Treten wir die dumme Demokratie in die Tonne? Da heute ohnehin alles gemanagt wird (von der Zeit über die Freizeit bis zur Gesundheit) sollen doch die Manager die Geschicke unserer Republik in die Hand nehmen, oder? Wo doch eh die Lobbyisten am langen Hebel sitzen, soll die Wirtschaft doch gleich offiziell entscheiden, wo’s lang geht bei uns? Dann wird’s hier im Ländle wenigstens endlich mal effizient: Keine endlosen Debatten, bei denen eh nur verwaschene Kompromisse raus kommen. Keine parteipolitischen Scheingefechte und keine sinnlosen sowie kostenaufwändigen Wahlen, inklusive Wahlkampagnen, zu denen eh nur die Hälfte aller Wahlberechtigten Bock hat. Was könnte man für Kosten sparen!

Gerechter würde es wahrscheinlich auch, denn wie wir alle wissen: Geht es der Wirtschaft gut, geht es uns allen gut (nun ja, manche glauben das zumindest).

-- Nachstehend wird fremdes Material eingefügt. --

/-
Copyright (c) 2026 the pub-hodgecm-mathlib formalisation cell (harness21).  Prover seat hodgecm-mathlib-F0P2-p01 (g12), programme P2,
row «ENGINE-GEN» (ii) of ROAD Θ-GEN-P4 for the desk's OCC♭-GEN line (stub Θ-OCC-GEN `StubThetaOccursInGen`), 2026-09-01.
KERNEL module: THEOREMS ONLY (no definition, no named fact, no `sorry`, no instance, no notation).
-/
import Summits.HodgeConjecture.HodgeConjecture.Theorems.F0P2sThetaOccursInEngineGen       -- (i) ★ the S4b engine off the pin
import Summits.HodgeConjecture.HodgeConjecture.Theorems.F0P2sThetaOccursInOutputAdapter    -- ★ p844332 (Ta)∘(Tf) output adapter
import Summits.HodgeConjecture.HodgeConjecture.Theorems.F0P2sThetaOccursInLineTransport    -- ★ p844221 R3 admissible representative + line transport
import Summits.HodgeConjecture.HodgeConjecture.Theorems.F0P2OccGenCotangentOfOccursIn      -- ★ p844131 packaging `cmFieldOf` ∕ `hermSpace3Of`
import Literature.NumberTheory.Automorphic.Liu2021.Def411WeilCarriersAtLineReindex        -- ★ enumeration independence of `ω(μ,ε,χ)` at a line
import Summits.HodgeConjecture.HodgeCM.Proofs.LandherrCompact                               -- ★ `isAnisotropic_iff_finrank_ne_two`
import Summits.HodgeConjecture.HodgeConjecture.Theorems.F0P3HolProjectionReduction         -- ★ `four_le_finrank_of_two_le`
import HarnessLib
import Literature.Analysis.FunctionSpaces.PoincareWirtingerConvex
import Literature.Analysis.FunctionSpaces.PoincareGluing
import Mathlib.MeasureTheory.Function.LpSpace.Complete
import Mathlib.MeasureTheory.Function.LocallyIntegrable
import HarnessLib

/-!
# Letters for `PoincareLipschitzGradientLimitPotential`: Poincaré on balls with the unit-ball mean, pairings under `L²_loc` convergence

Helper file (K2 lane of crux `stmt-QuantumFields-19936` `HistoryTailL`, LINE 25 «CompactnessTransfer»,
the (TM)-discharge road «SU(2) currents ⇒ H-system ⇒ 8π quantum», brick (H) «planar stream
function», seam letter (H-lim)).  YM₃ on the unit 3-torus is rung R3 of the ladder — NOT `d = 4`,
NOT infinite volume, NOT a mass gap, NOT the Clay problem; nothing here bears on those.

Pure analysis, generic in the dimension (`E` a finite-dimensional real normed space with an
additive Haar measure `μ`, `F` a complete real normed space):

* `eLpNorm_sub_ballAverage_le` — Poincaré–Wirtinger on the ball `B(0,R)` in `L²` form, from the
  tree's `Literature.Analysis.FunctionSpaces.lintegral_enorm_sub_setAverage_sq_le` (convex sets);
* `exists_eLpNorm_sub_unitBallAverage_le` — for every `R` a constant `K_R < ∞` with
  `‖G − ⨍_{B(0,1)} G‖_{L²(B(0,R))} ≤ K_R ‖DG‖_{L²(μ)}` for all `C¹` maps `G` (transfer of the mean
  from `B(0, max R 1)` to `B(0,1)`, Maz'ya §1.1.11, via the tree's
  `Literature.Analysis.FunctionSpaces.enorm_setAverage_sub_setAverage_mul_rpow_le`);
* `exists_strictMono_le_half_pow` — a fast subsequence of a null sequence in `ℝ≥0∞`;
* `tendsto_integral_smul_of_tendsto_eLpNorm` — `∫ c • f n → ∫ c • g` for `c` continuous with
  compact support when `f n → g` in `L²(μ|B(0,R))` for every `R` (Hölder on the support ball and
  Mathlib's `tendsto_integral_of_L1`).

References: V. G. Maz'ya, *Sobolev Spaces* (1985), §1.1.11; L. C. Evans, *PDE* (2010), §5.8.1 Thm. 1.
-/

noncomputable section

open MeasureTheory Set Filter Metric TopologicalSpace Module
open scoped ENNReal NNReal Topology

namespace Summit.QuantumFields.YangMills.Theorems.PoincareLipschitzGradientLimitPotential

open Literature.Analysis.FunctionSpaces

variable {E : Type*} [NormedAddCommGroup E] [NormedSpace ℝ E] [FiniteDimensional ℝ E]
  [MeasurableSpace E] [BorelSpace E]
variable {F : Type*} [NormedAddCommGroup F] [NormedSpace ℝ F] [CompleteSpace F]

/-! ## §1 Poincaré–Wirtinger on balls in `L²` form -/

omit [NormedSpace ℝ F] [CompleteSpace F] in
/-- `‖f‖_{L²(ν)} = (∫ ‖f‖²)^{1/2}` with a natural-number square inside. [folklore] -/
theorem eLpNorm_two_eq_rpow {α : Type*} [MeasurableSpace α] (ν : Measure α) (f : α → F) :
    eLpNorm f 2 ν = (∫⁻ x, ‖f x‖ₑ ^ 2 ∂ν) ^ (1 / 2 : ℝ) := by
  rw [eLpNorm_eq_lintegral_rpow_enorm_toReal (by norm_num) (by norm_num)]
  simp only [ENNReal.toReal_ofNat, one_div]
  congr 1
  refine lintegral_congr fun x => ?_
  rw [show (2 : ℝ) = ((2 : ℕ) : ℝ) by norm_num, ENNReal.rpow_natCast]

variable (μ : Measure E) [μ.IsAddHaarMeasure]

omit [CompleteSpace F] in
/-- A `C¹` map is integrable on every ball (continuous on the compact closed ball). [folklore] -/
theorem integrableOn_ball_of_contDiff {G : E → F} (hG : ContDiff ℝ 1 G) (x : E) (R : ℝ) :
    IntegrableOn G (ball x R) μ :=
  (hG.continuous.continuousOn.integrableOn_compact (isCompact_closedBall x R)).mono_set
    ball_subset_closedBall

/-- **Poincaré–Wirtinger on a ball, `L²` form**: for `G ∈ C¹` and `R > 0`,
`‖G − ⨍_{B(0,R)} G‖_{L²(B(0,R))} ≤ (2^{dim E} (2R)²)^{1/2} ‖DG‖_{L²(B(0,R))}`
(the tree's `lintegral_enorm_sub_setAverage_sq_le` on the convex set `B(0,R)` of diameter `≤ 2R`).
[cite: Evans2010, §5.8.1 Thm. 1] -/
theorem eLpNorm_sub_ballAverage_le {G : E → F} (hG : ContDiff ℝ 1 G) {R : ℝ} (hR : 0 < R) :
    eLpNorm (fun x => G x - ⨍ y in ball (0 : E) R, G y ∂μ) 2 (μ.restrict (ball 0 R)) ≤
      ENNReal.ofReal (2 ^ finrank ℝ E * (2 * R) ^ 2) ^ (1 / 2 : ℝ) *
        eLpNorm (fderiv ℝ G) 2 (μ.restrict (ball 0 R)) := by
  have hQ0 : μ (ball (0 : E) R) ≠ 0 := (measure_ball_pos μ 0 hR).ne'
  have hQt : μ (ball (0 : E) R) ≠ ⊤ := measure_ball_lt_top.ne
  have hD : ∀ y ∈ ball (0 : E) R, ∀ z ∈ ball (0 : E) R, ‖y - z‖ ≤ 2 * R := by
    intro y hy z hz
    rw [mem_ball_zero_iff] at hy hz
    calc ‖y - z‖ ≤ ‖y‖ + ‖z‖ := norm_sub_le y z
      _ ≤ 2 * R := by linarith
  have h := lintegral_enorm_sub_setAverage_sq_le μ hG (convex_ball (0 : E) R) measurableSet_ball
    hQ0 hQt (integrableOn_ball_of_contDiff μ hG 0 R) hD
  rw [eLpNorm_two_eq_rpow, eLpNorm_two_eq_rpow, ← ENNReal.mul_rpow_of_nonneg _ _ (by norm_num)]
  exact ENNReal.rpow_le_rpow h (by norm_num)

/-- **Poincaré with the mean over the unit ball**: for every radius `R` there is `K < ∞` such that
for every `C¹` map `G`, `‖G − ⨍_{B(0,1)} G‖_{L²(B(0,R))} ≤ K ‖DG‖_{L²(μ)}` (Poincaré–Wirtinger on
`B(0, max R 1)` plus the transfer of the mean from the big ball to the unit ball, Maz'ya §1.1.11).
[cite: Mazja1985, §1.1.11 Lemma (proof)] -/
theorem exists_eLpNorm_sub_unitBallAverage_le (R : ℝ) :
    ∃ K : ℝ≥0∞, K ≠ ⊤ ∧ ∀ G : E → F, ContDiff ℝ 1 G →
      eLpNorm (fun x => G x - ⨍ y in ball (0 : E) 1, G y ∂μ) 2 (μ.restrict (ball 0 R)) ≤
        K * eLpNorm (fderiv ℝ G) 2 μ := by
  -- work on the ball of radius `S = max R 1 ≥ 1`
  set S : ℝ := max R 1 with hS
  have hS1 : 1 ≤ S := le_max_right _ _
  have hS0 : 0 < S := zero_lt_one.trans_le hS1
  have hB1S : ball (0 : E) 1 ⊆ ball 0 S := ball_subset_ball hS1
  have hBRS : ball (0 : E) R ⊆ ball 0 S := ball_subset_ball (le_max_left _ _)
  have h10 : μ (ball (0 : E) 1) ≠ 0 := (measure_ball_pos μ 0 zero_lt_one).ne'
  have h1t : μ (ball (0 : E) 1) ≠ ⊤ := measure_ball_lt_top.ne
  have hSt : μ (ball (0 : E) S) ≠ ⊤ := measure_ball_lt_top.ne
  set m : ℝ≥0∞ := μ (ball (0 : E) 1) ^ (1 / 2 : ℝ) with hm
  have hm0 : m ≠ 0 := by
    rw [hm]; exact ne_of_gt (ENNReal.rpow_pos (pos_iff_ne_zero.2 h10) h1t)
  have hmt : m ≠ ⊤ := by
    rw [hm]; exact ENNReal.rpow_ne_top_of_nonneg (by norm_num) h1t
  set C : ℝ≥0∞ := ENNReal.ofReal (2 ^ finrank ℝ E * (2 * S) ^ 2) ^ (1 / 2 : ℝ) with hC
  have hCt : C ≠ ⊤ := ENNReal.rpow_ne_top_of_nonneg (by norm_num) ENNReal.ofReal_ne_top
  refine ⟨C * (1 + 3 * m⁻¹ * μ (ball (0 : E) S) ^ (1 / 2 : ℝ)), ?_, fun G hG => ?_⟩
  · refine ENNReal.mul_ne_top hCt (ENNReal.add_ne_top.2 ⟨ENNReal.one_ne_top, ?_⟩)
    exact ENNReal.mul_ne_top (ENNReal.mul_ne_top (by norm_num) (ENNReal.inv_ne_top.2 hm0))
      (ENNReal.rpow_ne_top_of_nonneg (by norm_num) hSt)
  -- notation
  set aS : F := ⨍ y in ball (0 : E) S, G y ∂μ with haS
  set a1 : F := ⨍ y in ball (0 : E) 1, G y ∂μ with ha1
  set P : ℝ≥0∞ := eLpNorm (fun x => G x - aS) 2 (μ.restrict (ball 0 S)) with hP
  have hGc : Continuous G := hG.continuous
  have hGm : ∀ s : Set E, AEStronglyMeasurable G (μ.restrict s) := fun s =>
    hGc.aestronglyMeasurable.restrict
  have hle1S : μ.restrict (ball (0 : E) 1) ≤ μ.restrict (ball 0 S) := Measure.restrict_mono hB1S le_rfl
  have hleRS : μ.restrict (ball (0 : E) R) ≤ μ.restrict (ball 0 S) := Measure.restrict_mono hBRS le_rfl
  -- (0) Poincaré–Wirtinger on `B(0,S)`
  have hPW : P ≤ C * eLpNorm (fderiv ℝ G) 2 μ :=
    (eLpNorm_sub_ballAverage_le μ hG hS0).trans
      (mul_le_mul' le_rfl (eLpNorm_mono_measure (fderiv ℝ G) Measure.restrict_le_self))
  -- (i) the unit-ball deviation from its own mean is at most twice the deviation from `aS`
  have h1 : eLpNorm (fun x => G x - a1) 2 (μ.restrict (ball 0 1)) ≤ 2 * P := by
    calc eLpNorm (fun x => G x - a1) 2 (μ.restrict (ball 0 1))
        ≤ 2 * eLpNorm (fun x => G x - aS) 2 (μ.restrict (ball 0 1)) :=
          eLpNorm_sub_setAverage_le_two_mul h1t one_le_two (integrableOn_ball_of_contDiff μ hG 0 1) aS
      _ ≤ 2 * P := by
          rw [hP]; exact mul_le_mul' le_rfl (eLpNorm_mono_measure (fun x => G x - aS) hle1S)
  -- (ii) the two means are close
  have h2 : ‖aS - a1‖ₑ ≤ 3 * P * m⁻¹ := by
    have hVW : μ (ball (0 : E) S ∩ ball 0 1) ≠ 0 := by
      rwa [inter_eq_right.2 hB1S]
    have key := enorm_setAverage_sub_setAverage_mul_rpow_le (μ := μ) hVW one_le_two (hGm _) (hGm _)
    rw [inter_eq_right.2 hB1S, ENNReal.toReal_ofNat] at key
    have key' : ‖aS - a1‖ₑ * m ≤ 3 * P := by
      calc ‖aS - a1‖ₑ * m ≤ P + eLpNorm (fun x => G x - a1) 2 (μ.restrict (ball 0 1)) := key
        _ ≤ P + 2 * P := add_le_add le_rfl h1
        _ = 3 * P := by ring
    calc ‖aS - a1‖ₑ = ‖aS - a1‖ₑ * m * m⁻¹ := by
          rw [mul_assoc, ENNReal.mul_inv_cancel hm0 hmt, mul_one]
      _ ≤ 3 * P * m⁻¹ := by gcongr
  -- (iii) triangle inequality on `B(0,S)`, then shrink to `B(0,R)`
  have h3 : eLpNorm (fun x => G x - a1) 2 (μ.restrict (ball 0 S)) ≤
      P + ‖aS - a1‖ₑ * μ (ball (0 : E) S) ^ (1 / 2 : ℝ) := by
    have hsplit : (fun x => G x - a1) = (fun x => G x - aS) + fun _ => aS - a1 := by
      funext x; simp only [Pi.add_apply]; abel
    rw [hsplit]
    refine (eLpNorm_add_le ((hGm _).sub aestronglyMeasurable_const) aestronglyMeasurable_const
      one_le_two).trans ?_
    gcongr
    · exact le_rfl
    · rcases eq_or_ne (μ.restrict (ball (0 : E) S)) 0 with h0 | h0
      · simp [h0]
      · rw [eLpNorm_const _ (by norm_num) h0, Measure.restrict_apply_univ, ENNReal.toReal_ofNat]
  calc eLpNorm (fun x => G x - a1) 2 (μ.restrict (ball 0 R))
      ≤ eLpNorm (fun x => G x - a1) 2 (μ.restrict (ball 0 S)) := eLpNorm_mono_measure _ hleRS
    _ ≤ P + 3 * P * m⁻¹ * μ (ball (0 : E) S) ^ (1 / 2 : ℝ) := h3.trans (by gcongr)
    _ = P * (1 + 3 * m⁻¹ * μ (ball (0 : E) S) ^ (1 / 2 : ℝ)) := by ring
    _ ≤ C * eLpNorm (fderiv ℝ G) 2 μ * (1 + 3 * m⁻¹ * μ (ball (0 : E) S) ^ (1 / 2 : ℝ)) := by
        gcongr
    _ = C * (1 + 3 * m⁻¹ * μ (ball (0 : E) S) ^ (1 / 2 : ℝ)) * eLpNorm (fderiv ℝ G) 2 μ := by ring

/-! ## §2 Letters: a fast subsequence, local integrability from balls, pairings under `L²_loc` convergence -/

omit [CompleteSpace F] in
/-- The average of a difference is the difference of the averages (both integrable on `s`). [folklore] -/
theorem setAverage_sub {α : Type*} [MeasurableSpace α] {ν : Measure α} {s : Set α} {f g : α → F}
    (hf : IntegrableOn f s ν) (hg : IntegrableOn g s ν) :
    ⨍ x in s, (f x - g x) ∂ν = (⨍ x in s, f x ∂ν) - ⨍ x in s, g x ∂ν := by
  rw [setAverage_eq, setAverage_eq, setAverage_eq, integral_sub hf hg, smul_sub]

omit [NormedSpace ℝ F] [CompleteSpace F] in
/-- From `δ n → 0` in `ℝ≥0∞`: a strictly increasing `φ : ℕ → ℕ` with `δ (φ k) ≤ 2⁻¹ ^ k`. [folklore] -/
theorem exists_strictMono_le_half_pow {δ : ℕ → ℝ≥0∞} (hδ : Tendsto δ atTop (𝓝 0)) :
    ∃ φ : ℕ → ℕ, StrictMono φ ∧ ∀ k, δ (φ k) ≤ 2⁻¹ ^ k := by
  have h : ∀ k : ℕ, ∃ N, ∀ n, N ≤ n → δ n ≤ 2⁻¹ ^ k := fun k =>
    ENNReal.tendsto_atTop_zero.1 hδ _ (ENNReal.pow_pos (ENNReal.inv_pos.2 ENNReal.ofNat_ne_top) k)
  choose N hN using h
  refine ⟨fun k => (∑ i ∈ Finset.range (k + 1), N i) + k, ?_, fun k => hN k _ ?_⟩
  · intro k l hkl
    have : ∑ i ∈ Finset.range (k + 1), N i ≤ ∑ i ∈ Finset.range (l + 1), N i :=
      Finset.sum_le_sum_of_subset (Finset.range_mono (by omega))
    dsimp only
    omega
  · have : N k ≤ ∑ i ∈ Finset.range (k + 1), N i :=
      Finset.single_le_sum (f := N) (fun i _ => Nat.zero_le _) (Finset.mem_range.2 (Nat.lt_succ_self k))
    show N k ≤ ∑ i ∈ Finset.range (k + 1), N i + k
    omega

omit [NormedSpace ℝ E] [FiniteDimensional ℝ E] [BorelSpace E] [NormedSpace ℝ F] [CompleteSpace F] in
/-- Integrability on every ball centred at `0` gives local integrability. [folklore] -/
theorem locallyIntegrable_of_integrableOn_ball {ν : Measure E} {f : E → F}
    (h : ∀ R : ℝ, IntegrableOn f (ball (0 : E) R) ν) : LocallyIntegrable f ν := by
  intro x
  refine ⟨ball 0 (‖x‖ + 1), isOpen_ball.mem_nhds ?_, h _⟩
  rw [mem_ball_zero_iff]
  linarith

omit [NormedSpace ℝ E] [FiniteDimensional ℝ E] [MeasurableSpace E] [BorelSpace E] in
/-- A compactly supported function vanishes off some ball `B(0,R)`, `R > 0`. [folklore] -/
theorem exists_ball_of_hasCompactSupport {H : Type*} [Zero H] {c : E → H} (hcs : HasCompactSupport c) :
    ∃ R : ℝ, 0 < R ∧ ∀ x, x ∉ ball (0 : E) R → c x = 0 := by
  obtain ⟨r, hr⟩ := (isBounded_iff_subset_closedBall (0 : E)).1 hcs.isCompact.isBounded
  refine ⟨max r 0 + 1, by positivity, fun x hx => image_eq_zero_of_notMem_tsupport fun hx' => hx ?_⟩
  have := hr hx'
  rw [mem_closedBall_zero_iff] at this
  rw [mem_ball_zero_iff]
  linarith [le_max_left r 0]

omit [CompleteSpace F] in
/-- **Pairings pass to the limit under `L²_loc` convergence**: if `c : E → ℝ` is continuous with
compact support, `f n`, `g` are locally integrable and `f n → g` in `L²(μ|B(0,R))` for every `R`,
then `∫ c • f n → ∫ c • g`. [folklore] -/
theorem tendsto_integral_smul_of_tendsto_eLpNorm {c : E → ℝ} (hc : Continuous c)
    (hcs : HasCompactSupport c) {f : ℕ → E → F} {g : E → F}
    (hf : ∀ n, LocallyIntegrable (f n) μ) (hg : LocallyIntegrable g μ)
    (h : ∀ R : ℝ, Tendsto (fun n => eLpNorm (f n - g) 2 (μ.restrict (ball 0 R))) atTop (𝓝 0)) :
    Tendsto (fun n => ∫ x, c x • f n x ∂μ) atTop (𝓝 (∫ x, c x • g x ∂μ)) := by
  obtain ⟨R, hR, hR0⟩ := exists_ball_of_hasCompactSupport hcs
  obtain ⟨M, hM⟩ := hc.bounded_above_of_compact_support hcs
  have hνt : μ (ball (0 : E) R) ≠ ⊤ := measure_ball_lt_top.ne
  refine tendsto_integral_of_L1 _ (hc.aestronglyMeasurable.smul hg.aestronglyMeasurable)
    (Eventually.of_forall fun n => (hf n).integrable_smul_left_of_hasCompactSupport hc hcs) ?_
  -- `∫ ‖c • (f n - g)‖ ≤ M · μ(B_R)^{1/2} · ‖f n - g‖_{L²(B_R)}`
  have hbound : ∀ n, ∫⁻ x, ‖c x • f n x - c x • g x‖ₑ ∂μ ≤
      ENNReal.ofReal M * (eLpNorm (f n - g) 2 (μ.restrict (ball 0 R)) *
        μ (ball (0 : E) R) ^ (1 / 2 : ℝ)) := by
    intro n
    have hpt : ∀ x, ‖c x • f n x - c x • g x‖ₑ ≤
        (ball (0 : E) R).indicator (fun x => ENNReal.ofReal M * ‖(f n - g) x‖ₑ) x := by
      intro x
      rw [← smul_sub, enorm_smul]
      by_cases hx : x ∈ ball (0 : E) R
      · rw [indicator_of_mem hx, Pi.sub_apply]
        gcongr
        rw [← ofReal_norm]
        exact ENNReal.ofReal_le_ofReal (hM x)
      · rw [indicator_of_notMem hx, hR0 x hx]
        simp
    have hmeas : AEStronglyMeasurable (f n - g) (μ.restrict (ball 0 R)) :=
      ((hf n).aestronglyMeasurable.sub hg.aestronglyMeasurable).restrict
    calc ∫⁻ x, ‖c x • f n x - c x • g x‖ₑ ∂μ
        ≤ ∫⁻ x, (ball (0 : E) R).indicator (fun x => ENNReal.ofReal M * ‖(f n - g) x‖ₑ) x ∂μ :=
          lintegral_mono hpt
      _ = ENNReal.ofReal M * ∫⁻ x in ball (0 : E) R, ‖(f n - g) x‖ₑ ∂μ := by
          rw [lintegral_indicator measurableSet_ball, lintegral_const_mul' _ _ ENNReal.ofReal_ne_top]
      _ = ENNReal.ofReal M * eLpNorm (f n - g) 1 (μ.restrict (ball 0 R)) := by
          rw [eLpNorm_one_eq_lintegral_enorm]
      _ ≤ ENNReal.ofReal M * (eLpNorm (f n - g) 2 (μ.restrict (ball 0 R)) *
            μ (ball (0 : E) R) ^ (1 / 2 : ℝ)) := by
          gcongr
          have key := eLpNorm_le_eLpNorm_mul_rpow_measure_univ one_le_two hmeas
          rw [Measure.restrict_apply_univ, ENNReal.toReal_one, ENNReal.toReal_ofNat] at key
          norm_num at key
          exact key
  have h0 : Tendsto (fun n => ENNReal.ofReal M * (eLpNorm (f n - g) 2 (μ.restrict (ball 0 R)) *
      μ (ball (0 : E) R) ^ (1 / 2 : ℝ))) atTop (𝓝 0) := by
    have h1 : Tendsto (fun n => eLpNorm (f n - g) 2 (μ.restrict (ball 0 R)) *
        μ (ball (0 : E) R) ^ (1 / 2 : ℝ)) atTop (𝓝 (0 * μ (ball (0 : E) R) ^ (1 / 2 : ℝ))) :=
      ENNReal.Tendsto.mul_const (h R) (Or.inr (ENNReal.rpow_ne_top_of_nonneg (by norm_num) hνt))
    rw [zero_mul] at h1
    have h2 := ENNReal.Tendsto.const_mul h1 (Or.inr ENNReal.ofReal_ne_top) (a := ENNReal.ofReal M)
    rwa [mul_zero] at h2
  exact tendsto_of_tendsto_of_tendsto_of_le_of_le tendsto_const_nhds h0 (fun _ => zero_le) hbound

end Summit.QuantumFields.YangMills.Theorems.PoincareLipschitzGradientLimitPotential

end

Wären die Manager an der Macht – die sind ja wenigstens hoch motiviert und alles andere als verdrossen – dann ginge es runter mit den Steuerabgaben. Die so steigenden Gewinne würden NATÜRLICH uns, den Arbeitnehmern, zugute kommen. Mit Sicherheit. Hand auf’s Herz…

Wer das glaubt, der kann ja demnächst die Wahl boykottieren, den Politikern den Rücken schwächen – und sein ganzes Vertrauen darein setzen, dass in einer Auseinandersetzung zwischen Wirtschaft und Bürgerbewegungen (für Umweltschutz, Menschenrechte, soziale Gerechtigkeit etc. etc.) wir – die Bürger – auch nur ansatzweise eine Chance hätten, unsere Interessen zu vertreten. Dass es vielleicht reichen würde, Produkte zu boykottieren oder Kampagnen gegen einzelne Marken zu unternehmen.

Sicher, die Demokratie, wie wir sie hierzulande erleben, ist nicht eins 1 A. Aber Alternativen gibt es nicht – zumindest nicht in einer politikverdrossenen Gesellschaft. Wir sollten uns statt dessen lieber eine ehrliche gesellschaftliche Debatte über die Ursachen dieser Verdrossenheit führen, uns Lösungen dafür überlegen – und natürlich dafür streiten. Einen Weg in eine gerechtere, friedlichere und bessere Welt kann es nur geben, wenn wir der Politik ihre Bedeutung zurückgeben – und sie ihr nicht durch Ignoranz, Verdruss oder Frust wieder entziehen. Dafür müssen natürlich in erster Linie die Politiker selbst sorgen. Indem sie sich die schon seit langer, langer Zeit geforderte Ehrlichkeit zulegen. Dafür müssen aber auch wir „ganz normalen“ Menschen sorgen, in dem wir Demokratie auch wirklich einforden – jeden Tag, immer wieder. Auch wenn es nervt und frustriert.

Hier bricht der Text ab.